(Beginning of Listed entries)
import Summits.Ventures.YMGap.RobustBall.LimitStateClustering
import Summits.Ventures.YMGap.RobustBall.UniformPlaquetteSusceptibility
import Summits.Ventures.YMGap.Thresholds.StateLipschitzRows
import Summits.Ventures.YMGap.Thresholds.RegionBoundaryTiltLipschitz
import Summits.Ventures.YMGap.Thresholds.TorusStateResponse
import HarnessLib

/-!
# Venture YMGap, track ROBUST-BALL (Y2) — THE EXTENSIVE ENERGY-VARIANCE CEILING ON THE TIER-1 TORUS BALL, uniformly in the volume,
# from the torus clustering currency `ClustersWith` / `TorusClusteringOnBall`

HONEST FRAMING. WHAT THIS IS: a venture file (cell `pub-ymgap`, track Y2 ROBUST-BALL, seat rb-p2, theorems only, 0 compute).  Finite-volume
(torus) LATTICE statements for `SU(N)` lattice Yang–Mills perturbed by a member `W` of rb-theory's torus ball, INSIDE the robust Dobrushin
door, i.e. under ds-2's clustering currency `ClustersWith W β A m` (`RobustBall/Defs.lean`; hypothesis-free rows for `SU(2)`, `d = 4` are
`TorusRowsSU2*`): the companion CEILING of this seat's door-free FLOOR `FreeEnergyStrongConvexityBall.ball_floor_le_variance_wilsonAction`.
* `sum_exp_neg_mul_torusNorm_le` — the TORUS lattice sum `Σ_{y ∈ (ℤ/L)^d} e^{−m‖y − x‖_T} ≤ ((1+r)/(1−r))^d`, `r = e^{−m/d}`, uniformly in `L`
  (centred lift to `ℤ^d`, ds-1's `exists_centredLift`, and rb-p1's `ℓ¹` geometric sum `sum_pow_l1_sub_le`).
* `abs_cov_plaquette_le_of_clustersWith` — ONE PAIR: `ClustersWith W β A m` (`A ≥ 0`, `m ≥ 0`) ⇒ for all torus plaquettes `p, q`:
  `|Cov_{μ_{Λ,β,W}}(Re tr U_p, Re tr U_q)| ≤ 16 N A e^{2m} e^{−m‖p − q‖_T}` (the plaquette observables are transported Lipschitz cylinders:
  `isCylinder_plaquetteObs`, `StateLipschitzRows.isLipBound_plaquetteObs`, `LimitStateClustering.isLipBound_toTorusObservable`).
* `sum_abs_cov_plaquette_le_of_clustersWith` — TORUS SUSCEPTIBILITY: `Σ_q |Cov(Re tr U_p, Re tr U_q)| ≤ χ_T`,
  `χ_T = 16 N A e^{2m} · #orient · ((1+r)/(1−r))^d`, uniformly in `L` and in the member.
* ★★ `variance_wilsonAction_le_of_clustersWith` — EXTENSIVE CEILING: `Var_{μ_{Λ_L,β,W}}(S_W) ≤ χ_T · #orient · L^d`; with the currency
  `TorusClusteringOnBall N d β ε₀ ε₁ r A m` this holds for EVERY member of `ClusterDomainFR ε₀ ε₁ r` on every torus `L ≥ 3`
  (`variance_wilsonAction_le_onBall`).
WHAT THIS IS NOT: valid only inside the door (the clustering currency is the hypothesis); constants are Dobrushin artefacts; nothing about
the continuum limit or a Clay-sense mass gap.

References: R. L. Dobrushin, S. B. Shlosman (1985); B. Simon, *The Statistical Mechanics of Lattice Gases* I (1993), §II.12; the tree's
`Defs.lean` (`ClustersWith`), `LimitStateClustering.lean` (transport), `LatticeSumL1.lean`.  Everything here is proved. [folklore]
-/

noncomputable section

open MeasureTheory ProbabilityTheory Finset Function Filter Topology
open Literature.Probability.LatticeModels (Torus.proj Torus.proj_apply)
open Literature.MathematicalPhysics.QuantumLattice hiding torusNorm
open Literature.MathematicalPhysics.QuantumFieldTheory hiding ZdEdge Site
open Summit.Ventures.YMGap.CouplingResponse (exists_centredLift plaquetteObs_torusLift)

namespace Summit.Ventures.YMGap.RobustBall

namespace EnergyVariance

variable {d L N : ℕ} [NeZero L]

/-! ### Part A — the torus lattice sum -/

/-- The canonical integer lift of a torus site projects back to it. [folklore] -/
theorem proj_valLift (x : Literature.MathematicalPhysics.QuantumFieldTheory.Site d L) :
    Torus.proj L (fun i => ((x i).val : ℤ)) = x := by
  funext i
  simp [Torus.proj_apply]
import Literature.NumberTheory.EllipticCurves.SelmerGaloisAction
import Mathlib.Algebra.Polynomial.SpecificDegree
import Mathlib.FieldTheory.Normal.Basic
import Mathlib.FieldTheory.IsAlgClosed.AlgebraicClosure
import Mathlib.RingTheory.RootsOfUnity.PrimitiveRoots
import HarnessLib

/-!
# A Galois element acting as `[ω]` on the `2`-torsion of `y² = x³ + b` (`∛b ∉ K`)

Instantiation input (iii) of `Theorems/SylvesterTwoHeegnerIndexCoupledDescentF4Line.lean`
(`F4Line.simple`, `.commutant`, `.act_cases`, … take «some `z ∈ Γ` acts on `T` as `f`»): for a
`j = 0` curve `V : y² = x³ + b` over a field `K ∋ ζ` of characteristic `0` (`ζ` a primitive cube
root of unity) such that `X³ + b` has NO root in `K`, and for any additive `φ` on `V(K̄)` with the
coordinate formula of the CM map `[ζ] : (x, y) ↦ (ζ²x, y)` (the shape delivered by
`JZero.exists_cm_isogeny_of_eq` / `exists_cm_operator_galH1Torsion`, k-ty1 p615303), there is
`z ∈ Γ_K = Aut(K̄/K)` with `z • P = φ P` for every `2`-torsion point `P ∈ V(K̄)`. Reason: the
`2`-torsion points are `O` and `(θᵢ, 0)` with `θᵢ³ = -b`, `θᵢ ∈ {θ, ζθ, ζ²θ}`; `X³ + b` is
irreducible over `K` (degree `3`, no root), so it is the minimal polynomial of both `θ` and `ζ²θ`,
and `Aut(K̄/K)` is transitive on its roots (Mathlib `Normal.minpoly_eq_iff_mem_orbit`): some `z`
has `z θ = ζ² θ`, hence `z θᵢ = ζ² θᵢ` for all `i` (`z` fixes `ζ ∈ K`), i.e. `z` acts on `V[2]` as
`[ζ]`. This is the one arithmetic input per curve of the (L3) instantiation (memo two §57.1 (F1):
`K(E_p[2]) = K(∛(4p))`, `K(E_{3p²}[2]) = K(∛(18p))`, both cubic over `K = ℚ(ω)`).

* `two_torsion_eq` — a `2`-torsion point of `y² = x³ + b` over `K̄` is `O` or `(x, 0)`, `x³ = -b`.
* `exists_absGal_apply_eq_mul_of_no_root` — `∃ z ∈ Aut(K̄/K)`, `z θ = ζ² θ`.
* `exists_absGal_smul_eq_of_no_cubeRoot` — the statement above.

Theorem-only; nothing about 19804 is asserted; no label moves; BSD not claimed.
-/

set_option linter.dupNamespace false -- Summits modules are `Summit.<Summit>.<Problem>…` by design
(End of Listed entries)
= Work task =
How many lines of the data above include the word "orient"? Only that number should be returned.

= Solution to this task =
2